Even worse than the media's misapplication of the label is its desperate determination to marginalize what is actually a venerable and historic movement as nothing more than assorted gaggles of grumps and quacks. George Will, the effete conservative commentator, sniffed in a February column that populism is "a celebration of intellectual ordinariness." Then he dismissed its political importance with a sweeping declaration that populism "always wanes because it never seems serious as a solution."

Perhaps George had his signature bowtie too tightly tied that day, cutting off the flow of blood to his memory cells.
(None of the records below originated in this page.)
import Summits.HubbardSuperconductivity.HubbardSuperconductivity.Theorems.AnisotropyChordTransferFibre3FinXDEvalW

/-!
# Route `AnisotropyChord` / H0 rotor rung: FIN per-`L` SIDE-CONDITION cell facts, `L = 22` (GM₃ cells 27–27)

Kernel facts `sdCellAnyZ 22 (49/50) 20 la lb (c, bn, aD) = true` (regime clause `mHole ≥ 0 ∧ facMI·η·(aD + b/(2+cos θ)) < c` on the cell, or vacuity), g5's `xbEval` objects, `decide +kernel`.
Prover seat `hubbard-h0-rotor-p3` g7; helper for piece A = stmt-HubbardSuperconductivity-23918 of rung 19089 (`--supports`, helper class).
WHAT THIS IS NOT: nothing here proves superconductivity in the Hubbard model (rotor TARGET as worded stays FALSE, g15 verdict); kernel facts /
assembly for ONE conditional reduction at one `L`.
-/

set_option linter.dupNamespace false
set_option autoImplicit false

namespace Summit.HubbardSuperconductivity.HubbardSuperconductivity.Theorems.AnisotropyChord.Transfer.Fibre3

namespace FinXD

/-- side-condition cell `[216009580490363, 221409820002623]` of `L = 22` (`cert`). [folklore] -/
theorem sd22_27 : sdCellAnyZ 22 (49/50 : ℚ) 20 216009580490363 221409820002623 ((11/20 : ℚ), (12 : ℕ), (9/100 : ℚ)) = true := by (rw [← sdCellAnyZW_eq]; decide +kernel)

end FinXD

end Summit.HubbardSuperconductivity.HubbardSuperconductivity.Theorems.AnisotropyChord.Transfer.Fibre3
Otherwise, someone of his intellectual extraordinariness would have recalled that the populists of the 1880s were the ones who formed the first U.S. political party to propose and push such serious solutions as women's suffrage; wage protections and an eight-hour day for labor; direct election of U.S. senators by the people; elimination of poll taxes and literacy tests for voting; corralling the power of lobbyists; civil-service laws; pensions for veterans; a graduated income tax; elimination of all subsidies to private corporations; outlawing the Pinkterton system of corporate mercenaries to bust unions; and preserving America's natural resources from being monopolized for speculative purposes.